By Posted in Data Integration May 2, 2019

Data that’s in flight is perceived to be more challenging to work with than “landed” data sitting quietly in some storage platform. With the high volume, and variety of data constantly streaming in from IoT sensors, you need a holistic DataOps approach that goes beyond traditional, stationary transactional data. The StreamSets DataOps platform provides an end-to-end event stream processing system for streaming IoT data that turns raw data into useful information in real-time. A couple of benefits when using StreamSets to analyze IoT data are:

  • Allow IoT data to be managed and analyzed in real-time. As large amounts of data rapidly stream into StreamSets it cleanses, normalizes, and aggregates data immediately.
  • Filter data in real-time by performing analysis to determine whether a specific event is relevant. For example, if the temperature of a sensor is constant, we may not want to store the same data again. If the temperature varies, then this becomes relevant and gets propagated for further action.
  • Automatically identify and alert on changes in upcoming data streams, whether it’s their structure, semantic values or driven by infrastructure changes.
  • Deliver additional value by analyzing IoT data in multiple phases with a microservice architecture.

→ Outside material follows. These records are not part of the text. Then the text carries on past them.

import Mathlib
import Literature.Computability.AlgebraicComplexity.TraceGadgetTrace
import Literature.Computability.AlgebraicComplexity.LaurentPolyOrder
import Literature.Computability.AlgebraicComplexity.NonscalarBaurStrassen
import HarnessLib

/-!
# From a border nonscalar computation of `tr(XYZ)` to the border rank of `⟨t,t,t⟩`

Topic `Literature/Computability/AlgebraicComplexity`. Support file for the formalisation of
R. Andrews, *On Matrix Multiplication and Polynomial Identity Testing* (FOCS 2022,
arXiv:2208.01078), Theorem 3 (`DeterminantalIdealComplexity.lean`, fact `Andrews2022_thm3`):
the SECOND HALF of the printed proof of Theorem 3, i.e. everything after Proposition 2:

> Applying Proposition 2 to the circuit `Φ` yields a circuit `Ψ` of multiplicative complexity `s`
> that computes `tr(XYZ) + O(ε)`. We then apply Lemma 2 [Baur–Strassen] to `Ψ` to obtain a
> circuit of multiplicative complexity `3s` that simultaneously computes all first-order partial
> derivatives of `tr(XYZ) + O(ε)`. Observe that the partial derivative of `tr(XYZ)` with respect
> to `z_{j,i}` is, up to the `O(ε)` error term, the `(i,j)` entry of the matrix product `XY`. Thus,
> we have a circuit of multiplicative complexity `3s` that approximates the product of two
> `r/4 × r/4` matrices. By Lemma 7, this implies that the border rank of `r/4 × r/4 × r/4` matrix
> multiplication is bounded from above by `6s`.

in the currency of the support files already in the tree: nonscalar computation sequences over
the Laurent series field `F((ε))` (`NonscalarComputation`), the Baur–Strassen derivative
inequality (`NonscalarBaurStrassen`), Lemma 7 (`NonscalarBorderRank`), the polynomial `tr(XYZ)`
of the trace gadget (`TraceGadgetTrace`) and `O(ε^k)` bookkeeping (`LaurentPolyOrder`).

## Content

* `TraceGadget.rowXY t κ ν = Σ_μ x_{κμ} y_{μν}` — the `(κ, ν)` entry of `XY`;
  `TraceGadget.pderiv_z_traceXYZ` — `∂ tr(XYZ) / ∂ z_{νκ} = (XY)_{κν}`;
  `TraceGadget.coeff_xy_rowXY` — its bilinear coefficient tensor is the matrix multiplication
  tensor `⟨t,t,t⟩` (`matMulTensor`, Bläser's indexing: output `(κ,ν)`, `x_{κμ}`, `y_{μν}`).
* `algBorderRank_matMulTensor_le_of_traceXYZ` — **the step**: if some `p = tr(XYZ) + O(ε)` lies in
  the cost-free span of a nonscalar computation sequence over `F((ε))` of length `≤ N`, then
  `bR(⟨t,t,t⟩) ≤ 6N` (algebraic border rank over `F[ε]`, `algBorderRank`).

No named facts are introduced (D-0026); everything is proved.

## References

* [Andrews2022] R. Andrews, *On Matrix Multiplication and Polynomial Identity Testing*, FOCS 2022,
  arXiv:2208.01078, proof of Thm. 3 (with Lemma 2 = Baur–Strassen and Lemma 7).
* [BaurStrassen1983] W. Baur, V. Strassen, *The complexity of partial derivatives*, Theoret.
  Comput. Sci. 22 (1983), Thm. 1.
* [BurgisserClausenShokrollahi1997] P. Bürgisser, M. Clausen, M. A. Shokrollahi, *Algebraic
  Complexity Theory*, 1997, Thm. (7.7), Prop. (14.1).
-/

noncomputable section

open MvPolynomial

namespace Literature.Computability.AlgebraicComplexity

universe u u'

namespace TraceGadget

variable {S : Type u} [CommRing S] {t : ℕ}

variable (S t) in
/-- The `(κ, ν)` entry `Σ_μ x_{κμ} y_{μν}` of the matrix product `XY`. [cite: Andrews2022, Thm. 3 (proof)] -/
def rowXY (κ ν : Fin t) : MvPolynomial (Var t) S :=
  ∑ μ : Fin t, X (Sum.inl (κ, μ)) * X (Sum.inr (Sum.inl (μ, ν)))

/-- **`∂ tr(XYZ) / ∂ z_{νκ} = (XY)_{κν}`** ("the partial derivative of `tr(XYZ)` with respect to
`z_{j,i}` is the `(i,j)` entry of the matrix product `XY`"). [cite: Andrews2022, Thm. 3 (proof)] -/
theorem pderiv_z_traceXYZ [NeZero t] (κ ν : Fin t) :
    pderiv (Sum.inr (Sum.inr (ν, κ))) (traceXYZ S t) = rowXY S t κ ν := by
  classical
  have hterm : ∀ i μ ν' : Fin t,
      pderiv (Sum.inr (Sum.inr (ν, κ)))
          (X (Sum.inl (i, μ)) * X (Sum.inr (Sum.inl (μ, ν'))) * X (Sum.inr (Sum.inr (ν', i))) :
            MvPolynomial (Var t) S) =
        if ν' = ν ∧ i = κ then X (Sum.inl (i, μ)) * X (Sum.inr (Sum.inl (μ, ν'))) else 0 := by
    intro i μ ν'
    rw [pderiv_mul, pderiv_mul, pderiv_X_of_ne (by simp), pderiv_X_of_ne (by simp), pderiv_X]
    simp only [mul_zero, zero_mul, add_zero, zero_add, Pi.single_apply, Sum.inr.injEq,
      Prod.mk.injEq]
    split_ifs <;> simp
  simp only [traceXYZ, diagXYZ, map_sum, hterm]
  -- `Σ_i Σ_μ Σ_ν' [ν' = ν ∧ i = κ] x_{iμ} y_{μν'} = Σ_μ x_{κμ} y_{μν}`
  rw [Finset.sum_eq_single κ]
  · refine Finset.sum_congr rfl fun μ _ => ?_
    rw [Finset.sum_eq_single ν]
    · simp
    · intro ν' _ hν'
      rw [if_neg (fun h => hν' h.1)]
    · simp
  · intro i _ hi
    refine Finset.sum_eq_zero fun μ _ => Finset.sum_eq_zero fun ν' _ => ?_
    rw [if_neg (fun h => hi h.2)]
  · simp

/-- Exponents of the bilinear monomials `x_u y_v` determine `(u, v)`. [folklore] -/
theorem xyExponent_inj (u u' v v' : Fin t × Fin t) :
    ((Finsupp.single (Sum.inl u : Var t) 1 + Finsupp.single (Sum.inr (Sum.inl v)) 1 : Var t →₀ ℕ) =
        Finsupp.single (Sum.inl u') 1 + Finsupp.single (Sum.inr (Sum.inl v')) 1) ↔
      u = u' ∧ v = v' := by
  classical
  constructor
  · intro h
    have hu := DFunLike.congr_fun h (Sum.inl u)
    have hv := DFunLike.congr_fun h (Sum.inr (Sum.inl v))
    simp only [Finsupp.coe_add, Pi.add_apply, Finsupp.single_apply, Sum.inl.injEq,
      Sum.inr.injEq, reduceCtorEq, if_true, if_false, add_zero, zero_add] at hu hv
    constructor
    · by_contra hne
      rw [if_neg (Ne.symm hne)] at hu
      exact one_ne_zero hu
    · by_contra hne
      rw [if_neg (Ne.symm hne)] at hv
      exact one_ne_zero hv
  · rintro ⟨rfl, rfl⟩
    rfl

/-- **The bilinear coefficient tensor of `XY` is `⟨t,t,t⟩`**: the coefficient of `x_a y_b` in
`(XY)_{κν}` is `1` if `a = (κ, μ)`, `b = (μ, ν)` for some `μ` and `0` otherwise, i.e. the entry
`⟨t,t,t⟩_{(κ,ν), a, b}` of the matrix multiplication tensor in Bläser's indexing (`matMulTensor`).
[cite: Andrews2022, Thm. 3 (proof)] -/
theorem coeff_xy_rowXY (κ ν : Fin t) (a b : Fin t × Fin t) :
    coeff (Finsupp.single (Sum.inl a) 1 + Finsupp.single (Sum.inr (Sum.inl b)) 1) (rowXY S t κ ν) =
      if κ = a.1 ∧ a.2 = b.1 ∧ ν = b.2 then 1 else 0 := by
  classical
  have hmon : ∀ μ : Fin t, (X (Sum.inl (κ, μ)) * X (Sum.inr (Sum.inl (μ, ν))) :
      MvPolynomial (Var t) S) =
        monomial (Finsupp.single (Sum.inl (κ, μ)) 1 + Finsupp.single (Sum.inr (Sum.inl (μ, ν))) 1)
          1 := by
    intro μ
    rw [X, X, monomial_mul, mul_one]
  simp only [rowXY, coeff_sum, hmon, coeff_monomial, xyExponent_inj]
  rw [Finset.sum_eq_single a.2]
  · obtain ⟨a1, a2⟩ := a
    obtain ⟨b1, b2⟩ := b
    by_cases h : κ = a1 ∧ a2 = b1 ∧ ν = b2
    · rw [if_pos h, if_pos]
      obtain ⟨rfl, rfl, rfl⟩ := h
      exact ⟨rfl, rfl⟩
    · rw [if_neg h, if_neg]
      rintro ⟨h1, h2⟩
      simp only [Prod.mk.injEq] at h1 h2
      exact h ⟨h1.1, h2.1, h2.2⟩
  · intro μ _ hμ
    rw [if_neg]
    rintro ⟨h1, -⟩
    exact hμ (Prod.mk.inj h1).2
  · simp

end TraceGadget

/-! ### The step of the proof of Theorem 3 after Proposition 2 -/

/-- **Andrews 2022, proof of Theorem 3, second half (Baur–Strassen + Lemma 7).** Let `F` be a
field and `t ≥ 1`. If a polynomial `p ∈ F((ε))[x, y, z]` with `p = tr(XYZ) + O(ε)`
(coefficientwise) lies in the cost-free span of a nonscalar computation sequence over `F((ε))` of
length `≤ N` (a border computation of `tr(XYZ)` with `≤ N` nonscalar multiplications), then the
algebraic border rank over `F[ε]` of the matrix multiplication tensor `⟨t,t,t⟩` is at most `6N`:
Baur–Strassen gives one sequence of length `≤ 3N` computing all `∂p/∂z_{νκ} = (XY)_{κν} + O(ε)`,
whose bilinear `x`–`y` coefficient tensor is `⟨t,t,t⟩ + O(ε)`, and Lemma 7 (`R̲ ≤ 2 C̲_×`) gives
`bR(⟨t,t,t⟩) ≤ 2 · 3N`. [cite: Andrews2022, Thm. 3 (proof), with Lemma 2 and Lemma 7] -/
theorem algBorderRank_matMulTensor_le_of_traceXYZ {F : Type u} [Field F] {t : ℕ} [NeZero t]
    {N : ℕ}
    (h : ∃ gs : List (MvPolynomial (TraceGadget.Var t) (LaurentSeries F)),
      IsNonscalarSeq gs ∧ gs.length ≤ N ∧ ∃ p ∈ freeSpan {q | q ∈ gs},
        PolyOrdGE 1 (p - TraceGadget.traceXYZ (LaurentSeries F) t)) :
    algBorderRank (matMulTensor F t t t) ≤ 6 * N := by
  classical
  obtain ⟨gs, hgs, hlen, p, hp, hpO⟩ := h
  -- Baur–Strassen: all first-order partial derivatives with `≤ 3N` multiplications
  obtain ⟨gs', hgs', hlen', hder⟩ :=
    exists_isNonscalarSeq_forall_pderiv (s := N) (p := p) ⟨gs, hgs, hlen, hp⟩
  -- Lemma 7 applied to the family `∂p/∂z_{νκ}`, `(κ, ν) ∈ [t]²`
  have key := algBorderRank_le_of_isNonscalarSeq_laurent (F := F) (σ := TraceGadget.Var t)
    (α := Fin t × Fin t) (β := Fin t × Fin t) (ο := Fin t × Fin t)
    Sum.inl (fun b => Sum.inr (Sum.inl b)) (fun _ _ => Sum.inl_ne_inr) (N := 3 * N)
    (fun o => pderiv (Sum.inr (Sum.inr (o.2, o.1))) p) (matMulTensor F t t t)
    ⟨gs', hgs', hlen', fun o => hder _⟩ ?_
  · calc algBorderRank (matMulTensor F t t t) ≤ 2 * (3 * N) := key
      _ = 6 * N := by ring
  · intro o a b
    set e := p - TraceGadget.traceXYZ (LaurentSeries F) t with he
    have hp_eq : p = TraceGadget.traceXYZ (LaurentSeries F) t + e := by rw [he]; ring
    have hexact : coeff (Finsupp.single (Sum.inl a) 1 + Finsupp.single (Sum.inr (Sum.inl b)) 1)
        (pderiv (Sum.inr (Sum.inr (o.2, o.1))) (TraceGadget.traceXYZ (LaurentSeries F) t)) =
          HahnSeries.C (matMulTensor F t t t o a b) := by
      rw [TraceGadget.pderiv_z_traceXYZ, TraceGadget.coeff_xy_rowXY, matMulTensor]
      obtain ⟨o1, o2⟩ := o
      simp only
      by_cases hc : o1 = a.1 ∧ a.2 = b.1 ∧ o2 = b.2
      · rw [if_pos hc, if_pos hc, map_one]
      · rw [if_neg hc, if_neg hc, map_zero]
    rw [hp_eq, map_add, coeff_add, hexact, add_sub_cancel_left]
    exact (hpO.pderiv _) _

end Literature.Computability.AlgebraicComplexity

Pipeline to analyze sensor readings

Consider a use case where sensor readings are generated and sent over Azure IoT Hub from a device. In StreamSets…

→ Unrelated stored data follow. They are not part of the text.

/-- **NE7b's COUNT EXIT — THE END OF RECORD v2's TWIN WITH THE SLOT MULTIPLICITY DISPLAYED AT A PROFILE LEVEL
`P`** (row S12j): = `HistoryRealiseCellsRunMult.hybridNE7_of_realisedDomainsRun_printedMult` with `hA₀` ↦ {`P`, `hP1`,
`hP`} and `hmult` at `exp(θ·P·birthLinT … + Ξ …)`; = `HistoryAssemblyRealiseRunMultP.hybridNE7_of_realisedRun_printedMultP`
at `cellOf := cellOfR …` with the reading supplied by `realisedReadingR_of_domainsRun`.  Conclusion identical. [folklore] -/
theorem hybridNE7_of_realisedDomainsRun_printedMultP (D : FiniteEpsData F G) {C : T4PrintedShapeBanking.Consts}
    {O : PrintedO1s}
    {rr : ℕ} {β₀ : ℝ} (h : ThresholdOK C F.L rr β₀) (hμ : 0 < C.μ) (d n : ℕ)
    (hκ₁ : (d : ℝ) * Real.log F.L + 2 * Real.log 2 ≤ C.κ₁) (hE₀ : Real.log (2 + birthMass C) ≤ C.E₀)
    -- the flow side (⇐ BetaPertH, displayed) and tuning
    {γ₀ γb b β' : ℝ} {pe : ℕ} (hb : 0 ≤ b) (hlo : FlowStep.BetaLowerH b γ₀ D.βfun)
    (hhi : FlowStep.BetaUpperH β' γ₀ D.βfun) (hγ : γb ≤ γ₀) (hγβ : γb ^ 2 * β' < 1)
    (S : B14FlowStep.SmallnessFor γb β' β₀ F.L pe) (hp₀ : C.p₀ ≤ pe) (hrr : rr ≤ pe) (hβ : β₀ ≤ 1 / 2)
    {g : ℝ} {g₀ : ℕ → ℝ} (ht : D.Tuned γb g g₀)
    (hir : irThresholdTLE C F.L rr β₀ ≤ Real.log (g ^ 2)⁻¹)
    -- row S12j: a displayed profile LEVEL `P ≥ 1` below `p₀(g_K(s))` along every run (in the pinned ∕ apex form it is
    -- DISCHARGED from the infrared threshold: `p₀` at the threshold) — the class-linear slack is read AT THIS LEVEL
    {P : ℝ} (hP1 : 1 ≤ P)
    (hP : ∀ K, K₀ ≤ K → ∀ s, s ≤ K → P ≤ p0Profile C.A₀ C.p₀ ((D.C ⟨K, F.m, g₀ K⟩).flow.g s))
    -- the (B) side
    (hsign : B16.SignConventions D.C) {γB : ℝ} {em ep : ℝ → ℝ} (hcor : B16.Cor3With D.C γB em ep) (hγB : γb ≤ γB)
    {obs : (K : ℕ) → GaugeField (F.P K) 0 G → ℝ} {B : ℝ}
    (hobs : ∀ K, Measurable (obs K)) (hbd : ∀ K U, |obs K U| ≤ B)
    (hα : ∀ K t, |t| ≤ l₀ → K₀ ≤ K →
      ∫ U, Real.exp (t * obs K U) * D.dens K (g₀ K) 0 U ∂fieldMeasure (F.P K) 0 G ≤ ∑ τ ∈ T K, A K t τ)
    (hα' : ∀ K t, |t| ≤ l₀ → K₀ ≤ K →
      ∫ U, Real.exp (t * obs (K + 1) U) * D.dens (K + 1) (g₀ (K + 1)) 0 U ∂fieldMeasure (F.P (K + 1)) 0 G ≤
        ∑ τ ∈ T K, A' K t τ)
    {c₀ n₁ : ℝ} (hc₀ : 0 < c₀) (hfloor : ∀ K, K₀ ≤ K → c₀ ≤ smallFieldMass D K (g₀ K))
    (hfloor' : ∀ K, K₀ ≤ K → c₀ ≤ smallFieldMass D (K + 1) (g₀ (K + 1)))
    (hsites : ∀ K, K₀ ≤ K → ((D.C ⟨K, F.m, g₀ K⟩).numSites K : ℝ) ≤ n₁)
    (hsites' : ∀ K, K₀ ≤ K → ((D.C ⟨K + 1, F.m, g₀ (K + 1)⟩).numSites (K + 1) : ℝ) ≤ n₁)
    (hNup : 0 ≤ Nup) (hnup : ∀ K t, |t| ≤ l₀ → K₀ ≤ K → 0 ≤ nup K t ∧ nup K t ≤ Nup)
    (hmup : ∀ K t, |t| ≤ l₀ → K₀ ≤ K → 0 ≤ mup K t ∧ mup K t ≤ Nup)
    -- the (2.5) side condition on the size function
    (R : ℕ → ℕ → ℕ) (hR : ∀ K s, s ≤ K → B14.IsRj F.L rr ((D.C ⟨K, F.m, g₀ K⟩).flow.g s) (R K s))
    -- the side conditions of the geometric lemmas (row S1b): torus side, window constant, sizes (NO drop control)
    (hL4 : 4 ≤ F.L) (hn₁ : 13 ≤ C.n₁) (hR1 : ∀ K, K₀ ≤ K → ∀ t, 1 ≤ R K t)
    -- H3: the terms read as pedigrees REALISED BY THE RUN'S OWN PROFILE with their DOMAINS (root cells := `cellOfR`)
    (ped : ℕ → ι → Pedigree α π) (cellP : ℕ → ι → π → Pt d × Finset (Pt d)) (liveC : ℕ → ι → Finset α)
    (Zd : ℕ → ι → α → Finset (Pt d)) (H : RealisedDomainsR F.L (runProfile F.L R) n K₀ R T ped cellP liveC Zd)
    (hn : 0 < n)
    -- the PHYSICAL READING of the live components (the consumer's datum: which components of different terms are the same)
    (phys : ℕ → ι → α → δ)
    -- the class-linear slack: `C.a + θ ≤ ½γ₀A₁²` (ANY positive slack) pays `e^{θ·P·birthLinT}` at the level `P`
    {θ : ℝ} (hθ : 0 ≤ θ) (hslack : C.a + θ ≤ O.γ₀ * O.A₁ ^ 2 / 2)
    -- the partner letters: `Λm` for the slot multiplicity, `Λr` left in H3's printed price, `Λm·Λr ≤ L^d`
    {Λm Λr : ℝ} (hΛm : 0 ≤ Λm) (hΛr : 0 ≤ Λr) (hΛmr : Λm * Λr ≤ (F.L : ℝ) ^ d)
    -- H3: realised per-step costs of the live members, read below the model's booked cost (reading (ID-a))
    (κ κ' : ℕ → (Fin d → ℕ) × Gen (Lab α π) → Gen (Lab α π) → ℕ → ℝ)
    (hκ : ∀ K, K₀ ≤ K → ∀ τ ∈ badTerms (memOf ped liveC (cellOfR n F.L (runProfile F.L R) ped cellP)) jhalf T K, ∀ q ∈ memOf ped liveC (cellOfR n F.L (runProfile F.L R) ped cellP) K τ,
      ∀ m ∈ life (padW (dictWT Prod.fst (R K) C.n₁) 0) q.2,
        κ K q q.2 m ≤ costT Prod.fst C K (R K) q.2 m)
    (hκ' : ∀ K, K₀ ≤ K → ∀ τ ∈ badTerms (memOf ped liveC (cellOfR n F.L (runProfile F.L R) ped cellP)) jhalf T K, ∀ q ∈ memOf ped liveC (cellOfR n F.L (runProfile F.L R) ped cellP) K τ,
      ∀ m ∈ life (padW (dictWT Prod.fst (R K) C.n₁) 0) q.2,
        κ' K q q.2 m ≤ costT Prod.fst C K (R K) q.2 m)
    -- row S6g′'s INSTANCE: the renewal-entropy allowance `Ξ` and THE SLOT MULTIPLICITY OF THE PHYSICAL MEMBERS
    (Ξ : ℕ → (Fin d → ℕ) × Gen (Lab α π) → ℝ)
    (hmult : ∀ K, K₀ ≤ K → ∀ τ ∈ badTerms (memOf ped liveC (cellOfR n F.L (runProfile F.L R) ped cellP)) jhalf T K, ∀ c ∈ liveC K τ,
      ((koccOf ped liveC (cellOfR n F.L (runProfile F.L R) ped cellP) phys jhalf T K (kslot (keyOf ped (cellOfR n F.L (runProfile F.L R) ped cellP) phys K τ c))).card : ℝ) ≤
        Real.exp (θ * P * birthLinT Prod.fst ((ped K τ).genT c) + Ξ K ((cellOfR n F.L (runProfile F.L R) ped cellP) K τ c, (ped K τ).genT c)) *
          Λm ^ partnerAges (PEv.step ∘ Prod.fst) ((ped K τ).genT c))
    -- H3: the per-term price sentence over the named members in PRINT's currency, discounted by the allowance; the
    -- live price of the PHYSICAL member family; both runs
    {FcM RfM FcM' RfM' : ℕ → Finset ((Fin d → ℕ) × Gen PEv × δ) → ℝ}
    (hPM : ∀ K t, |t| ≤ l₀ → K₀ ≤ K → ∀ τ ∈ badTerms (memOf ped liveC (cellOfR n F.L (runProfile F.L R) ped cellP)) jhalf T K,
      FcM K (kmemOf ped liveC (cellOfR n F.L (runProfile F.L R) ped cellP) phys K τ) * RfM K (kmemOf ped liveC (cellOfR n F.L (runProfile F.L R) ped cellP) phys K τ) ≤
        ∏ q ∈ memOf ped liveC (cellOfR n F.L (runProfile F.L R) ped cellP) K τ,
          pshapeTH Prod.fst O C 1 Λr (R K) (D.C ⟨K, F.m, g₀ K⟩).flow.g 0 (κ K q) q.2 * Real.exp (-Ξ K q))
    (hPM' : ∀ K t, |t| ≤ l₀ → K₀ ≤ K → ∀ τ ∈ badTerms (memOf ped liveC (cellOfR n F.L (runProfile F.L R) ped cellP)) jhalf T K,
      FcM' K (kmemOf ped liveC (cellOfR n F.L (runProfile F.L R) ped cellP) phys K τ) * RfM' K (kmemOf ped liveC (cellOfR n F.L (runProfile F.L R) ped cellP) phys K τ) ≤
        ∏ q ∈ memOf ped liveC (cellOfR n F.L (runProfile F.L R) ped cellP) K τ,
          pshapeTH Prod.fst O C 1 Λr (R K) (D.C ⟨K, F.m, g₀ K⟩).flow.g 0 (κ' K q) q.2 * Real.exp (-Ξ K q))
    -- H3: the remaining `Regeneration` numerator readings, over the PHYSICAL member families of the bad terms
    (upM : ∀ K t, |t| ≤ l₀ → K₀ ≤ K →
      ∀ k ∈ badGMems (memOf ped liveC (cellOfR n F.L (runProfile F.L R) ped cellP)) jhalf T (kmemOf ped liveC (cellOfR n F.L (runProfile F.L R) ped cellP) phys) K,
        ∀ τ ∈ fibre (kmemOf ped liveC (cellOfR n F.L (runProfile F.L R) ped cellP) phys) T K k, A K t τ ≤ dead K t τ * FcM K k * nup K t)
    (deadM_nonneg : ∀ K t, |t| ≤ l₀ → K₀ ≤ K →
      ∀ k ∈ badGMems (memOf ped liveC (cellOfR n F.L (runProfile F.L R) ped cellP)) jhalf T (kmemOf ped liveC (cellOfR n F.L (runProfile F.L R) ped cellP) phys) K,
        ∀ τ ∈ fibre (kmemOf ped liveC (cellOfR n F.L (runProfile F.L R) ped cellP) phys) T K k, 0 ≤ dead K t τ)
    (resumM : ∀ K t, |t| ≤ l₀ → K₀ ≤ K →
      ∀ k ∈ badGMems (memOf ped liveC (cellOfR n F.L (runProfile F.L R) ped cellP)) jhalf T (kmemOf ped liveC (cellOfR n F.L (runProfile F.L R) ped cellP) phys) K,
        ∑ τ ∈ fibre (kmemOf ped liveC (cellOfR n F.L (runProfile F.L R) ped cellP) phys) T K k, dead K t τ ≤ RfM K k)
    (FM_nonneg : ∀ K t, |t| ≤ l₀ → K₀ ≤ K →
      ∀ k ∈ badGMems (memOf ped liveC (cellOfR n F.L (runProfile F.L R) ped cellP)) jhalf T (kmemOf ped liveC (cellOfR n F.L (runProfile F.L R) ped cellP) phys) K, 0 ≤ FcM K k)
    (upM' : ∀ K t, |t| ≤ l₀ → K₀ ≤ K →
      ∀ k ∈ badGMems (memOf ped liveC (cellOfR n F.L (runProfile F.L R) ped cellP)) jhalf T (kmemOf ped liveC (cellOfR n F.L (runProfile F.L R) ped cellP) phys) K,
        ∀ τ ∈ fibre (kmemOf ped liveC (cellOfR n F.L (runProfile F.L R) ped cellP) phys) T K k, A' K t τ ≤ dead' K t τ * FcM' K k * mup K t)
    (deadM'_nonneg : ∀ K t, |t| ≤ l₀ → K₀ ≤ K →
      ∀ k ∈ badGMems (memOf ped liveC (cellOfR n F.L (runProfile F.L R) ped cellP)) jhalf T (kmemOf ped liveC (cellOfR n F.L (runProfile F.L R) ped cellP) phys) K,
        ∀ τ ∈ fibre (kmemOf ped liveC (cellOfR n F.L (runProfile F.L R) ped cellP) phys) T K k, 0 ≤ dead' K t τ)
    (resumM' : ∀ K t, |t| ≤ l₀ → K₀ ≤ K →
      ∀ k ∈ badGMems (memOf ped liveC (cellOfR n F.L (runProfile F.L R) ped cellP)) jhalf T (kmemOf ped liveC (cellOfR n F.L (runProfile F.L R) ped cellP) phys) K,
        ∑ τ ∈ fibre (kmemOf ped liveC (cellOfR n F.L (runProfile F.L R) ped cellP) phys) T K k, dead' K t τ ≤ RfM' K k)
    (FM'_nonneg : ∀ K t, |t| ≤ l₀ → K₀ ≤ K →
      ∀ k ∈ badGMems (memOf ped liveC (cellOfR n F.L (runProfile F.L R) ped cellP)) jhalf T (kmemOf ped liveC (cellOfR n F.L (runProfile F.L R) ped cellP) phys) K, 0 ≤ FcM' K k)
    -- the seam's other inputs
    (hSh : ShellWeightBound l₀ T A A' shA shB Wsh)
    (hTB : ReindexedBudget l₀ vol T (fun K t τ => A K t τ - shA K t τ) (fun K t τ => A' K t τ - shB K t τ)
      (badOfClass (bstrOf Prod.fst (memOf ped liveC (cellOfR n F.L (runProfile F.L R) ped cellP))) T
        (fun K _ => badClasses Prod.fst (memOf ped liveC (cellOfR n F.L (runProfile F.L R) ped cellP)) jhalf T K)) Cc Rr CcRec RrRec ν u s₂ q₀ r s)
    (hr : Summable r) (hu : Summable u) (hs : Summable s) (hs₂ : Summable s₂) :
    ∃ K₁ K₂, K₀ ≤ K₁ ∧ HybridNE7 l₀ vol (fun K => T (K₁ + (K₂ + K))) (fun K => A (K₁ + (K₂ + K)))
      (fun K => A' (K₁ + (K₂ + K)))
      (fun K => badOfClass (bstrOf Prod.fst (memOf ped liveC (cellOfR n F.L (runProfile F.L R) ped cellP))) T
        (fun K _ => badClasses Prod.fst (memOf ped liveC (cellOfR n F.L (runProfile F.L R) ped cellP)) jhalf T K) (K₁ + (K₂ + K)))
      (fun K => constOf l₀ B (max (em g) 0) n₁ c₀ Nup *
        recordsBudget (birthMass C) C.κ₁ ((n : ℝ) ^ d) ((F.L : ℝ) ^ d) (Real.log 2) jhalf (K₁ + (K₂ + K)))
      (fun K => shA (K₁ + (K₂ + K))) (fun K => shB (K₁ + (K₂ + K))) (fun K => Wsh (K₁ + (K₂ + K)))
      (fun K => (r (K₁ + (K₂ + K)) + u (K₁ + (K₂ + K))) + (s (K₁ + (K₂ + K)) + s₂ (K₁ + (K₂ + K)))) :=
  hybridNE7_of_realisedRun_printedMultP D h hμ d n hκ₁ hE₀ hb hlo hhi hγ hγβ S hp₀ hrr hβ ht hir hP1 hP hsign hcor hγB hobs
    hbd hα hα' hc₀ hfloor hfloor' hsites hsites' hNup hnup hmup R hR hL4 hn₁ hR1 ped cellP liveC
    (cellOfR n F.L (runProfile F.L R) ped cellP)
    (realisedReadingR_of_domainsRun D hb hlo hhi hγ hγβ S hrr hβ ht R hR hn H) phys hθ hslack hΛm hΛr hΛmr κ κ' hκ hκ'
    Ξ hmult hPM hPM' upM deadM_nonneg resumM FM_nonneg upM' deadM'_nonneg resumM' FM'_nonneg hSh hTB hr hu hs hs₂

  • The sensor readings are fetched using the Azure Event Hub origin.
  • We then analyze this data that is continuously flowing to calculate the average sensor value. For this, we use the Windowing Aggregator Processor which allows multiple types of aggregations for rolling and sliding windows. The aggregator is configured to calculate the average sensor value over a 5 second rolling window.
  • In an ideal state, we should not expect drastic changes in the sensor values over a period of time. However, if we do detect a change in the sensor readings within a window of time, we must act immediately. To detect this anomaly, we configure the windowing aggregator to calculate the average sensor value over a 5 second period. (You can adjust this as per your requirement).
  • If the average value per sensor calculated by the Windowing Aggregator is above a normal threshold, an alert is triggered via a webhook.
    The pipeline will then send all aggregates to Azure SQL Data Warehouse and simultaneously archive all the sensor readings into Azure Data Lake Storage Gen2.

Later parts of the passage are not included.